Havering traffic wardens accused of parking double standards

PUBLISHED: 07:00 04 May 2017 | UPDATED: 09:58 04 May 2017

A Havering Council parking enforcement car parked on a double yellow line. Picture: Dell Platt.

A Havering Council parking enforcement car parked on a double yellow line. Picture: Dell Platt.

Dell Platt

Havering Council has been accused of “double standards” after a motorist snapped a picture of a traffic parking and control car parked on yellow lines.

Another traffic and parking control car parked on double yellow lines. Picture: Steven Knightley. Another traffic and parking control car parked on double yellow lines. Picture: Steven Knightley.

Dell Platt, was driving along Goodwood Avenue, Hornchurch, just before 9am on Friday when what appeared to be a parking contravention was spotted.

Mr Platt said the law promoted by parking enforcement officers was at the same time being unfairly disregarded.

“Please try and explain the parking arrangements made by the council that permits its employees to commit this parking offence,” he said.

“It is a blatant flouting of the law by the person concerned in his or her position.”

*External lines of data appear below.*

import Literature.MathematicalPhysics.QuantumFieldTheory.Balaban1983to89.B9Eq324DeltaPrimeATower
import Literature.MathematicalPhysics.QuantumFieldTheory.Balaban1983to89.B9Eq3119DeltaPiCarrier

/-!
# `Balaban1983to89.B9Eq3119DeltaPiTower` — T. Bałaban, *Propagators for lattice gauge theories in a background field*, Commun. Math. Phys. **99**
# (1985) 389–434 [Balaban1985BackgroundPropagators] (3.118)–(3.119) p. 419, (3.122)–(3.126) p. 420, (3.146)–(3.147) p. 425, (3.153) p. 426, with
# (3.19)∕(3.15) p. 393 (the composite averagings) and [Balaban1985Variational] (103) p. 293, (110)–(111) p. 294: PRINT's GAUGE-INVARIANT EXTENSION
# `Δ_π` AND PRINT's OPERATOR `G̃⁻¹ = Δ_π + DRD* + Q*aQ` (3.122) FOR THE `k`-TH-STEP (COMPOSITE-AVERAGING) LETTERS — `π_k(U) = 1 − D_U G′_k R_k(U) D*_U`,
# `Δ_{π,k}(U) = π_k(U)ᵗ Δ^η(U) π_k(U)`, `Δ̃_{a,k}(U) := π_k(U)† Δ^η(U) π_k(U) + D_U R_k(U) D*_U + Q_k(U)* a Q_k(U)`; the (3.124)-identities `Q_k G̃ D R_k = 0`,
# `R_k D* G̃ D R_k = R_k`, `R_k D* G̃ Q_k* = 0` and hence `Q_k 𝔊̃_k = 0`, `R_k D* 𝔊̃_k = 0` for ITS letters, modulo (3.115) ONLY

statement-level skeleton of published theorems with citation tags; proofs where landed; nothing here is a claim about the Yang–Mills mass gap

CITATION HEADER (lean-in-tree rule).  Audit cell `pub-balaban`, sub-cell `t4`, BINDER row NE9; filed by the row OWNER lineage `b2b-balaban-t4-ne9-p1`
(gen 87; plan v7 «the Δ_π port», object file).  Sources READ by this lineage in the held texts: [Balaban1985BackgroundPropagators] pp. 418–421, 425–426
(`paper:balaban1985-cmp99-background-propagators`, journal page = PDF page + 388: p. 419 (3.118)–(3.119), p. 420 (3.121)–(3.126), p. 421 (3.128)–(3.130),
p. 425 (3.146)–(3.147), p. 426 (3.150)–(3.153), Thm 3.13); [Balaban1985Variational] pp. 285, 290, 293–294 (`paper:balaban1985-cmp102-variational-background`,
journal page = PDF page + 276: (45)–(46), (79)–(80), p. 293 «𝔓 is an orthogonal projection … defined by the operator Δ₁ + D*RD + aQ*Q, onto … QA = 0,
RD*A′ = 0», p. 294 «G₁ an inverse operator to Δ₁ + DRD* + aQ*Q … In [5] we have proved that G₁𝔓* = 𝔊 … Q𝔊 = 0, RD*𝔊 = 0»).

THE PRINT (verbatim).  [B9] p. 419: *«We define a new quadratic form extending ⟨A, ΔA⟩ in a gauge invariant way to all configurations A … (A, Δ_πA) =
⟨A − DG′RD*A, Δ(A − DG′RD*A)⟩. (3.119) The quadratic form is invariant with respect to gauge transformations determined by λ ∈ N(Q′)»*; p. 420:
*«We replace the operator Δ by Δ_π in (3.112) … G̃⁻¹ defined as G̃⁻¹ = Δ_π + DRD* + Q*aQ … HB = GQ*(QGQ*)⁻¹B. (3.126) … It differs from the operator
investigated in previous sections by the additional term Δ′_π, but we will prove that this term is a small perturbation of Δ_a»*; p. 421: *«Let us denote for
a moment the operator we have investigated in previous sections by G₀, i.e. G₀ = (Δ + DRD* + Q*aQ)⁻¹. From (3.120) we get G = G₀(I − Δ′_πG₀)⁻¹ (3.130)»*;
p. 425: *«Verifying the above properties we need to know only the identities (3.124) and RD*G₁DR = R»*.

WHY THIS FILE (cell context; DIAGNOSIS D-ne9p1-g87-1).  Generations 77–87 of this lineage built the `k`-level chart letters `G_k`, `H_{1,k}`, `𝔊_k` and their
energy-currency estimates on `B9Eq326OperatorTower.laplaceAk` — print's `G₀`-slot of p. 421, the Hessian `Δ^η(U)` of (3.10) (`hessOp`) in the `Δ₁`-slot of
`B11Eq103H1Complex.laplaceALatticeK`.  Print's `H` of (3.126) ∕ [B11] (45), (103) and print's `𝔊` of (3.148)∕(3.153) ∕ [B11] (110)–(111) are the letters of the
OTHER operator `G̃⁻¹ = Δ_π + DRD* + Q*aQ` (3.122), whose `Δ₁`-slot is the GAUGE-INVARIANT EXTENSION `Δ_π` (3.119): only for it do the (3.124)-identities (hence
`Q𝔊 = 0`, `RD*𝔊 = 0`, `𝔓` the orthogonal projection ONTO `{QA = 0, RD*A = 0}`) hold at a general background — for the bare `Δ` the needed letter (g1)
«`Δ(Dλ) = 0`, `λ ∈ N(Q′)`» fails off the flat point ((3.117): the current `J`).  NE9 leaf-01 typed the extension abstractly and at the ONE-STEP letters
(`B9Eq3119InvariantExtension`, `B9Eq3124GaugeModes`), NE9 leaf-05 the one-step carrier `B9Eq3119DeltaPiCarrier` (`piOfU`, `deltaPiOfU`, `GpOfU`); the
`k`-TH-STEP objects (composite averagings (3.15)∕(3.19), the letters every `…Tower…` file of the row uses) did not exist.  This file types them — the OBJECT
of the lineage's next programme («the Δ_π port»: (i) this file; (ii) `Δ′_{π,k} = Δ_{π,k} − Δ^η` FORM-SMALL in the energy currency from (3.120) + (3.36)
(`B9Eq3117Current.eq3120`, `B9Eq336CurrentBound`, to be bridged to the chain's letters); (iii) the strong coercivity of `Δ̃_{a,k}(U)` = that of `Δ_{a,k}(U)`
(`B9Eq3153FrakGkBoundDiagonal` §1) minus (ii); (iv) the whole energy-currency ball (`B9Eq3126EnergyBallTowerClosed`) transferred to the `Δ_π`-letters by the
lineage's ABSTRACT form-perturbation files (`B9Eq386GreenLipschitzEnergy` = (3.130) to first order in the energy norm, `B9Eq3126H1LipschitzEnergy`,
`B9Eq3153FrakGLipschitzEnergy`), so that O-NE9-1's identification «the chain's `cur U` letters = Bałaban's 𝐇_k» can be made for PRINT's operator).

WHAT IS TYPED ∕ PROVED (definitions + sorry-free theorems; no `Prop` placeholder; no inequality of the paper asserted).
* §1 **`piOfUk`** — print's `π_k(U) := 1 − D_U G′ R_k(U) D*_U` at the `k`-th-step letters (`R_k(U)` = `B9Eq326OperatorTower.RofUk`, the projection onto
  `Δ_U N(Q′_k(U))`; the Green's function `G′` a LETTER `Gp`, inhabited in §3 by `B9Eq324DeltaPrimeATower.GpOfUk = (Δ′_{a′,k}(U))⁻¹`);
  **`piOfUk_gaugeMode`**: `π_k(U)(D_Uλ) = 0` for `Q′_k(U)λ = 0`, given (g5) `Q′_kλ = 0 → G′(Δ_Uλ) = λ` (`B9Eq3119InvariantExtension.printProjectionLattice_gaugeMode`).
* §2 **`deltaPiOfUk`** — `Δ_{π,k}(U) := π_k(U)ᵗ Δ^η(U) π_k(U)` with the BILINEAR transpose (the verbatim twin of `B9Eq3119DeltaPiCarrier.deltaPiOfU`, the type of
  the (80)-current); `tpair_deltaPiOfUk` ((3.119) polarized), **`tpair_deltaPiOfUk_comm`** (symmetric for the bilinear trace pairing at a unitary background,
  `*`-trace), **`deltaPiOfUk_gaugeMode`**, **`deltaPiOfUk_GpOfUk_gaugeMode`** (kills `D_Uλ`, `λ ∈ N(Q′_k(U))`, with NO letter but the positivity of `Δ′_{a′,k}(U)`).
* §3 **`laplaceAkPi`** — PRINT's OPERATOR (3.122) AT `n+1` LEVELS: `Δ̃_{a,k}(U) := laplaceALatticeK η⁻¹ R(U) R(U⁻¹) (π_k(U)† ∘ Δ^η(U) ∘ π_k(U)) R_k(U) Q_k(U) a`
  with `Gp := G′_k = GpOfUk` (the Hilbert-ADJOINT extension `π†Δπ` of `B9Eq3119InvariantExtension` in the `Δ₁`-slot — it is the operator whose inverse is
  print's `G̃`∕`G` of (3.122)∕(3.126)∕(3.146); at a unitary background it agrees with the bilinear `Δ_{π,k}` of §2, the one-step proof being NE9 leaf-05's
  `B9Eq3119DeltaPiReality` — the `k`-level reality lemma is NOT ported here); **`laplaceAkPi_isSymmetric`** (unitary background, `*`-trace, the cell's norming);
  **`laplaceAkPi_gaugeMode_h124`** (`Q_k(U) G̃ D_U R_k(U) s = 0`), **`laplaceAkPi_gaugeMode_hRDR`** (`R_k D*_U G̃ D_U R_k s = R_k s`), **`laplaceAkPi_gaugeMode_h124'`**
  (`R_k D*_U G̃ Q_k† y = 0`) — the three (3.124)-identities for `G̃ = G1LatticeK hpos` at `Δ̃_{a,k}(U)`, from (g5) (DISCHARGED by `GpOfUk_gaugeMode`) and the ONE
  displayed letter (g2) = (3.115) `Q′_k(U)λ = 0 → Q_k(U)(D_Uλ) = 0`; whence **`Q_frakGLatticeK_pi`**, **`RDstar_frakGLatticeK_pi`**: PRINT's `Q𝔊 = 0`, `RD*𝔊 = 0`
  ([B11] p. 294) for `𝔊̃_k(U) := frakGLatticeK hpos hQ` at `Δ̃_{a,k}(U)`, modulo (g2), `hpos`, `hQ` only.
* §4 **`laplaceAkPiHol`** — the same operator with the PAIR-TYPED (bilinear) `Δ_{π,k}(U)` of §2 in the slot (no variable conjugated: the slot for rows
  whose complex variable is the background — t4-ne9-idea-1's junction note J-Δπ-hol); **`laplaceAkPiHol_gaugeMode_h124`** ∕ **`_hRDR`**,
  **`Q_frakGLatticeK_piHol`** from (g2) alone via `B9Eq3124GaugeModes` ((g1) = `deltaPiOfUk_GpOfUk_gaugeMode`); `RD*𝔊 = 0` for this slot needs the
  k-level reality∕symmetry lemma (vi) — NOT here.
HONEST SCOPE ∕ DECLARED READINGS.  [folklore] composition by name of NE9 leaf-01's ∕ leaf-05's one-step files at the `k`-level letters; (M1) the `Δ₁`-slot of §3 is
the ADJOINT extension (see §3's caveat); (M2) DISPLAYED, never asserted: (g2) = (3.115) for the composite averaging at these letters (print proves it,
`B9Eq3114Proof.eq3115` types it on the `ℤᵈ` carrier — the bridge to `QkW`∕`QprimeTowerW` is not in this file), the positivity `hpos` of `Δ̃_{a,k}(U)` (print:
«Δ′_π is a small perturbation of Δ_a» p. 420 + Thm 3.11 — step (ii)∕(iii) of the port, NOT here), `Q_k(U)` onto (`QkW_surjective` in the per-level regime);
(M3) NOT HERE: any estimate ((3.120)'s smallness, (3.130)'s Neumann series, Thm 3.13), the (N)-reading, print's Gaussian-integral proofs (3.121)∕(3.125)∕(3.151).
NOT summit progress (cell pub-balaban: NE9 NOT PRINTED ∕ NOT PROVED; «NE9 ⇐ the named binders»; row WALLED ON A MODEL (O-NE9-1; #5 UNRULED); spine PROVED 0∕9;
rung (B)+1 finite T⁴ — NOT infinite volume, NOT mass gap, NOT BetaPertH, NOT Clay).  HONEST DEPENDENCY (cell line): continuum YM on T⁴ ⇐ BetaPertH ∧ nine spine
estimates (0/9 proved); BetaPertH ⇐ (D1) ∧ (D4) ∧ CAP+tail; G-an2-4 gates asym, D1 and NE2/3/4.  NEW file; nothing modified.  Net new unproved facts: 0.
-/

noncomputable section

But a spokesman for Havering Council said: “Civil enforcement officers are allowed to park on double yellow lines whilst carrying out their duties, provided that in all circumstances it is reasonably necessary for the vehicle to stop in that location.”

The Greater London Council (General Powers) Act 1974, amended by the London Local Authorities Act 2000, enables the council to act as a highway authority.

This in turn allows CCTV or similar enforcement cars to park on restrictions while carrying out their duties.

In an email seen by the Recorder to Dell from the authority, a council officer was patrolling the area around Hacton Primary School, Chepstow Avenue, Hornchurch.

And the officer told his superiors that he was unable to park further back as he would have blocked a resident’s driveway.

“It is never the intention of the service to cause hazardous conditions or create a dangerous situation,” continued the spokesman.

But Dell added: “Where the vehicle was parked the actual road has no other yellow lines other than those he was parked on.

“Maybe if he parked in the next road along and walked 30 meters he would comply with the rule for the general public.”

“[From the picture] I would think it was reasonable to say that the vehicle was parked within the 15 metres of the turning causing a hazard.”

Steven Knightley also criticised a patrol car parked on a busy road in Romford.

“There are many other places this vehicle could have parked which would have been safer for all,” he said.

“ The only reason it didn’t do so was because it was sitting as a trap.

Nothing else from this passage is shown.